# We need help!!



## Jesse (May 5, 2013)

We just got Gracie about a week and a half ago, and the breeder lived about 5 hours away, so we took her immediately to our cottage up north. We just kind of got her on the way and then she stayed up there with us for about a five day period for the 4th of July. Now we have her back home to her permanent house and I'm almost wondering if she has some sort of infection or sickness. There are some days where she can hold it all day and we can kind of predict when she has to pee and can get her outside, and then there are days where she will literally pee herself in our kitchen about six times in the same hour. I'm wondering if she has a bladder infection or something or is this normal? For instance as I'm writing this I just got done cleaning up her pee, took her outside to pee more, she came back in and peed herself, I put her in her crate to clean that up, she peed herself in her crate like three seconds later, and I'm wondering what to do .. is this a serious issue or is she just being a puppy? It seems very sporadic that some days she can hold it all day and some days she's peeing every 10 minutes on the dot. Last night she didn't even have an accident the whole night!

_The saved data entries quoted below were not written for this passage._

import Mathlib
import Literature.Computability.AlgebraicComplexity.GroupTheoreticMatMul
import Literature.Combinatorics.Additive.Kneser
import Summits.MatrixMultiplication.MatrixMultiplication.Theorems.GroupTheoreticSTPPCThesisPackingSumset
import Summits.MatrixMultiplication.MatrixMultiplication.Theorems.AbelianSTPPCensusIteratedRoom

/-!
# The room lemma through Kneser's theorem: rule U14-K (cell mm-stpp, theory g9)

A SHAPE-LEVEL necessary condition for census-STPP families (`IsSTPP`, CKSU 2005 Def. 5.1) in a finite abelian group
`G`, `|G| = M`, sharpening the cell's packing rule U14 (`STPPPackingSumset.sum_card_mul_add_card_sumset_le`, the
set-level form: `Σ_{u ≠ t} |A_u||B_u| + |(A_t − B_t) + (C_t − C_t)| ≤ M`).  The room set is the sumset
`W_t − C_t = W_t + (−C_t)` of the `V_t`-set `W_t = A_t − B_t + C_t` (all sums distinct by the TPP, `V_t = |A_t||B_t||C_t|`)
and the `c_t`-set `−C_t`; Kneser's addition theorem (tree port `Literature.Combinatorics.Additive.add_kneser`) with
`K := Stab(W_t − C_t)` gives `|W_t + K| + |C_t + K| ≤ |W_t − C_t| + |K|`, where `|K|` divides `M` and all three sets
`W_t + K`, `C_t + K`, `W_t − C_t` are unions of `K`-cosets.  Hence

**U14-K (C-form).**  For some divisor `d` of `M`:
`d·⌈V_t/d⌉ + d·⌈c_t/d⌉ ≤ d·⌊(M − Σ_{u≠t} a_u b_u)/d⌋ + d`
(`room_kneser_C`; A- and B-forms by the rotation `IsSTPP.rotate`).  With `d = 1` this reads
`V_t + Σ_{u≠t} a_u b_u + c_t ≤ M + 1`; so U14-K interpolates between vM's U14 (any slack) and the planner's tightness rule U14-T
(slack `0` ⇒ `d ∣ gcd(V_t, M)`, `d ≥ c_t`), and it bites exactly when the U14 slack is `< c_t − 1` and no subgroup order `d ∣ M`
rescues the count.  Kill schema for census instances: `false_of_roomKneser_C`, `_A`, `_B` (the divisor condition is a `decide` on the
shape data), with one worked instance `no_766_666_666_666_at_362` — the ⊆-minimal list `(7,6,6)+(6,6,6)³`, alive under the
cell's shape sieve vP at the abelian order `362` (slack `2`), is impossible there (`362 = 2·181`; `d = 1, 2` fail by one and two
units, `d = 181, 362` grossly).  Numbers (seat note HOME/mm-stpp-theory/U14K-NOTE.md): U14-K kills none of the vP-alive `T_E` leaves
at orders `338–354` (slacks `≥ 15`) and `216` of the `678` recorded vP-alive `T_E` witness leaves at `358–420`.
WHAT THIS IS NOT: no `ω` statement; a necessary condition of the SAME KIND as the cell's sieve (a member sumset-cardinality
bound, now with Kneser's period correction) — it does not move the first vP-alive order `338` and says nothing about existence there.
-/

-- single-conjunct summit: the mandated namespace repeats `MatrixMultiplication`.
set_option linter.dupNamespace false

namespace Summit.MatrixMultiplication.MatrixMultiplication.Theorems

namespace STPPRoomKneser

open Finset Literature.Computability.AlgebraicComplexity
open scoped Pointwise

variable {G : Type*} [AddCommGroup G] [DecidableEq G]

/-! ## Arithmetic of multiples -/

/-- If `d ∣ x` and `n ≤ x` then `d·⌈n/d⌉ ≤ x` (`⌈n/d⌉ = (n + d − 1)/d` for `0 < d`). [bookkeeping] -/
theorem mul_ceilDiv_le_of_dvd {d x n : ℕ} (hd : 0 < d) (hdx : d ∣ x) (hnx : n ≤ x) :
    d * ((n + d - 1) / d) ≤ x := by
  obtain ⟨m, rfl⟩ := hdx
  refine Nat.mul_le_mul_left d ?_
  have h1 : (n + d - 1) / d < m + 1 := by
    rw [Nat.div_lt_iff_lt_mul hd, Nat.succ_mul]
    have : d * m = m * d := Nat.mul_comm d m
    omega
  omega

/-- If `d ∣ y` and `y ≤ R` then `y ≤ d·⌊R/d⌋`. [bookkeeping] -/
theorem le_mul_div_of_dvd {d y R : ℕ} (hd : 0 < d) (hdy : d ∣ y) (hyR : y ≤ R) :
    y ≤ d * (R / d) := by
  obtain ⟨q, rfl⟩ := hdy
  refine Nat.mul_le_mul_left d ?_
  rw [Nat.le_div_iff_mul_le hd]
  rw [Nat.mul_comm] at hyR
  exact hyR

/-! ## Kneser on a sumset with a cardinality budget -/

/-- **Kneser with a budget.**  In a finite abelian group, if `X, Y` are non-empty and `|X + Y| ≤ R`, then for
`d := |Stab(X + Y)|` (a divisor of `|G|`): `d·⌈|X|/d⌉ + d·⌈|Y|/d⌉ ≤ d·⌊R/d⌋ + d`
(Kneser: `|X + K| + |Y + K| ≤ |X + Y| + |K|`, and `X + K ⊇ X`, `Y + K ⊇ Y`, `X + Y` are unions of `K`-cosets).
[cite: Nathanson1996, Thm 4.3] -/
theorem kneser_budget [Fintype G] (X Y : Finset G) (hX : X.Nonempty) (hY : Y.Nonempty) (R : ℕ)
    (hXY : (X + Y).card ≤ R) :
    ∃ d : ℕ, d ∣ Fintype.card G ∧ 0 < d ∧
      d * ((X.card + d - 1) / d) + d * ((Y.card + d - 1) / d) ≤ d * (R / d) + d := by
  classical
  set K : Finset G := (X + Y).addStab with hK
  have hXYne : (X + Y).Nonempty := hX.add hY
  have hKne : K.Nonempty := hXYne.addStab
  have h0K : (0 : G) ∈ K := hXYne.zero_mem_addStab
  refine ⟨K.card, hXYne.card_addStab_dvd_card_univ, hKne.card_pos, ?_⟩
  have hkn := Literature.Combinatorics.Additive.add_kneser (s := X) (t := Y)
  have hdX : K.card ∣ (X + K).card := card_addStab_dvd_card_add_addStab X (X + Y)
  have hdY : K.card ∣ (Y + K).card := card_addStab_dvd_card_add_addStab Y (X + Y)
  have hdXY : K.card ∣ (X + Y).card := card_addStab_dvd_card (X + Y)
  have hXsub : X.card ≤ (X + K).card := card_le_card (subset_add_left X h0K)
  have hYsub : Y.card ≤ (Y + K).card := card_le_card (subset_add_left Y h0K)
  have h1 := mul_ceilDiv_le_of_dvd hKne.card_pos hdX hXsub
  have h2 := mul_ceilDiv_le_of_dvd hKne.card_pos hdY hYsub
  have h3 := le_mul_div_of_dvd hKne.card_pos hdXY hXY
  rw [← hK] at hkn
  omega

/-! ## The STPP application: rule U14-K -/

variable [Fintype G] {N : ℕ} {A B C : Fin N → Finset G}

/-- **U14-K, C-form.**  For an `IsSTPP` family with all sets non-empty in a finite abelian group `G`, and a member `t` with
`V = |A_t||B_t||C_t|`: for some divisor `d` of `|G|` (the order of the stabilizer of the room set `W_t − C_t`),
`d·⌈V/d⌉ + d·⌈|C_t|/d⌉ ≤ d·⌊(|G| − Σ_{u≠t}|A_u||B_u|)/d⌋ + d`. [original] -/
theorem room_kneser_C (h : IsSTPP A B C) (hA : ∀ u, (A u).Nonempty) (hB : ∀ u, (B u).Nonempty)
    (hC : ∀ u, (C u).Nonempty) (t : Fin N) :
    ∃ d : ℕ, d ∣ Fintype.card G ∧ 0 < d ∧
      d * (((A t).card * (B t).card * (C t).card + d - 1) / d) + d * (((C t).card + d - 1) / d) ≤
        d * ((Fintype.card G - ∑ u ∈ univ.erase t, (A u).card * (B u).card) / d) + d := by
  classical
  set W := A t - B t + C t with hW
  have hV : W.card = (A t).card * (B t).card * (C t).card := STPPIteratedRoom.card_sub_add_eq h t
  have hroom := STPPPackingSumset.sum_card_mul_add_card_sumset_le h hC t
  have hWC : W - C t = (A t - B t) + (C t - C t) := by
    rw [hW, sub_eq_add_neg (A t - B t + C t), add_assoc, ← sub_eq_add_neg (C t)]
  have hWne : W.Nonempty := ((hA t).sub (hB t)).add (hC t)
  have hneg : (-(C t)).Nonempty := (hC t).neg
  have hbudget : (W + -(C t)).card ≤ Fintype.card G - ∑ u ∈ univ.erase t, (A u).card * (B u).card := by
    rw [← sub_eq_add_neg, hWC]
    omega
  obtain ⟨d, hd, hdpos, hineq⟩ := kneser_budget W (-(C t)) hWne hneg _ hbudget
  rw [card_neg, hV] at hineq
  exact ⟨d, hd, hdpos, hineq⟩

/-- **U14-K, A-form** (rotation `(A,B,C) ↦ (B,C,A)`): some `d ∣ |G|` has
`d·⌈V/d⌉ + d·⌈|A_t|/d⌉ ≤ d·⌊(|G| − Σ_{u≠t}|B_u||C_u|)/d⌋ + d`. [original] -/
theorem room_kneser_A (h : IsSTPP A B C) (hA : ∀ u, (A u).Nonempty) (hB : ∀ u, (B u).Nonempty)
    (hC : ∀ u, (C u).Nonempty) (t : Fin N) :
    ∃ d : ℕ, d ∣ Fintype.card G ∧ 0 < d ∧
      d * (((A t).card * (B t).card * (C t).card + d - 1) / d) + d * (((A t).card + d - 1) / d) ≤
        d * ((Fintype.card G - ∑ u ∈ univ.erase t, (B u).card * (C u).card) / d) + d := by
  have e : (B t).card * (C t).card * (A t).card = (A t).card * (B t).card * (C t).card := by ring
  have := room_kneser_C h.rotate hB hC hA t
  rwa [e] at this

/-- **U14-K, B-form** (rotation `(A,B,C) ↦ (C,A,B)`): some `d ∣ |G|` has
`d·⌈V/d⌉ + d·⌈|B_t|/d⌉ ≤ d·⌊(|G| − Σ_{u≠t}|C_u||A_u|)/d⌋ + d`. [original] -/
theorem room_kneser_B (h : IsSTPP A B C) (hA : ∀ u, (A u).Nonempty) (hB : ∀ u, (B u).Nonempty)
    (hC : ∀ u, (C u).Nonempty) (t : Fin N) :
    ∃ d : ℕ, d ∣ Fintype.card G ∧ 0 < d ∧
      d * (((A t).card * (B t).card * (C t).card + d - 1) / d) + d * (((B t).card + d - 1) / d) ≤
        d * ((Fintype.card G - ∑ u ∈ univ.erase t, (C u).card * (A u).card) / d) + d := by
  have e : (C t).card * (A t).card * (B t).card = (A t).card * (B t).card * (C t).card := by ring
  have := room_kneser_C h.rotate.rotate hC hA hB t
  rwa [e] at this

/-! ## Kill schema on shape data -/

/-- **Kill schema, C-form.**  Shape data `a, b, c` of an `IsSTPP` family in an abelian group of order `M` (all sizes positive),
a member `t`, and `S = Σ_{u≠t} a_u b_u`: if NO divisor `d` of `M` satisfies
`d·⌈a_t b_t c_t/d⌉ + d·⌈c_t/d⌉ ≤ d·⌊(M − S)/d⌋ + d`, the family does not exist. [original] -/
theorem false_of_roomKneser_C (h : IsSTPP A B C) {a b c : Fin N → ℕ} (ha : ∀ r, (A r).card = a r)
    (hb : ∀ r, (B r).card = b r) (hc : ∀ r, (C r).card = c r) (hpos : ∀ r, 0 < a r ∧ 0 < b r ∧ 0 < c r)
    {M : ℕ} (hM : Fintype.card G = M) (t : Fin N) (S : ℕ) (hS : S = ∑ u ∈ univ.erase t, a u * b u)
    (hkill : ∀ d ∈ M.divisors, d * ((M - S) / d) + d < d * ((a t * b t * c t + d - 1) / d) + d * ((c t + d - 1) / d)) :
    False := by
  classical
  have hA : ∀ u, (A u).Nonempty := fun u => card_pos.1 (by rw [ha u]; exact (hpos u).1)
  have hB : ∀ u, (B u).Nonempty := fun u => card_pos.1 (by rw [hb u]; exact (hpos u).2.1)
  have hC : ∀ u, (C u).Nonempty := fun u => card_pos.1 (by rw [hc u]; exact (hpos u).2.2)
  obtain ⟨d, hd, hdpos, hineq⟩ := room_kneser_C h hA hB hC t
  have hMpos : M ≠ 0 := by rw [← hM]; exact Fintype.card_ne_zero
  have hdmem : d ∈ M.divisors := Nat.mem_divisors.2 ⟨by rw [← hM]; exact hd, hMpos⟩
  have hsum : ∑ u ∈ univ.erase t, (A u).card * (B u).card = S := by
    rw [hS]; exact sum_congr rfl fun u _ => by rw [ha u, hb u]
  rw [ha t, hb t, hc t, hM, hsum] at hineq
  exact absurd hineq (not_le.2 (hkill d hdmem))

/-- **Kill schema, A-form** (`S = Σ_{u≠t} b_u c_u`, small set `A_t`). [original] -/
theorem false_of_roomKneser_A (h : IsSTPP A B C) {a b c : Fin N → ℕ} (ha : ∀ r, (A r).card = a r)
    (hb : ∀ r, (B r).card = b r) (hc : ∀ r, (C r).card = c r) (hpos : ∀ r, 0 < a r ∧ 0 < b r ∧ 0 < c r)
    {M : ℕ} (hM : Fintype.card G = M) (t : Fin N) (S : ℕ) (hS : S = ∑ u ∈ univ.erase t, b u * c u)
    (hkill : ∀ d ∈ M.divisors, d * ((M - S) / d) + d < d * ((a t * b t * c t + d - 1) / d) + d * ((a t + d - 1) / d)) :
    False := by
  refine false_of_roomKneser_C h.rotate hb hc ha (fun r => ⟨(hpos r).2.1, (hpos r).2.2, (hpos r).1⟩) hM t S hS ?_
  intro d hd
  have e : b t * c t * a t = a t * b t * c t := by ring
  rw [e]; exact hkill d hd

/-- **Kill schema, B-form** (`S = Σ_{u≠t} c_u a_u`, small set `B_t`). [original] -/
theorem false_of_roomKneser_B (h : IsSTPP A B C) {a b c : Fin N → ℕ} (ha : ∀ r, (A r).card = a r)
    (hb : ∀ r, (B r).card = b r) (hc : ∀ r, (C r).card = c r) (hpos : ∀ r, 0 < a r ∧ 0 < b r ∧ 0 < c r)
    {M : ℕ} (hM : Fintype.card G = M) (t : Fin N) (S : ℕ) (hS : S = ∑ u ∈ univ.erase t, c u * a u)
    (hkill : ∀ d ∈ M.divisors, d * ((M - S) / d) + d < d * ((a t * b t * c t + d - 1) / d) + d * ((b t + d - 1) / d)) :
    False := by
  refine false_of_roomKneser_C h.rotate.rotate hc ha hb (fun r => ⟨(hpos r).2.2, (hpos r).1, (hpos r).2.1⟩) hM t S hS ?_
  intro d hd
  have e : c t * a t * b t = a t * b t * c t := by ring
  rw [e]; exact hkill d hd

/-! ## One worked instance beyond the vP instrument -/

/-- **Order 362, shapes `(7,6,6),(6,6,6),(6,6,6),(6,6,6)`: impossible.**  A ⊆-minimal multiset beating `τ = 5/2`
(`252^{5/6} + 3·216^{5/6} ≈ 364.8 > 362`) that PASSES the cell's shape sieve vP at the abelian order `362` (U14 slack
`362 − 252 − 108 = 2` in all three rooms of member `0`), killed by U14-K: `362 = 2·181`, and `d = 1: 252 + 6 ≤ 254 + 1`,
`d = 2: 252 + 6 ≤ 254 + 2`, `d = 181: 362 + 181 ≤ 181 + 181`, `d = 362: 362 + 362 ≤ 0 + 362` all fail. [original] -/
theorem no_766_666_666_666_at_362 {A B C : Fin 4 → Finset G} (h : IsSTPP A B C)
    (hA : ∀ r, (A r).card = ![7, 6, 6, 6] r) (hB : ∀ r, (B r).card = ![6, 6, 6, 6] r)
    (hC : ∀ r, (C r).card = ![6, 6, 6, 6] r) (hM : Fintype.card G = 362) : False :=
  false_of_roomKneser_C h hA hB hC (by decide) hM 0 108 (by decide) (by decide)

end STPPRoomKneser

end Summit.MatrixMultiplication.MatrixMultiplication.Theorems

Any help would be appreciated!!!


----------



## SteelCityDozer (Aug 25, 2011)

Has she seen a vet yet? I took each of my dogs to the vet within days of bringing them home. If you need to go, take a urine sample for testing for UTI.


----------



## MilesMom (Jun 21, 2012)

You should take to vet a few days after you get from breeder just for a check up and often it's a part of the contract with the breeder. 

Otherwise, puppies need to go out a lot. We took Miles every 20-30 min the first few weeks. They are still learning how to control their bladders at this age and often won't completely empty themselves when the go while young.


----------



## Jrod (Dec 12, 2012)

Hello Jesse,
first off congrats on your new V pup! Also make sure to post a pic of Gracie as puppy pics are a must on these forums because we have some V pup addicts here!!!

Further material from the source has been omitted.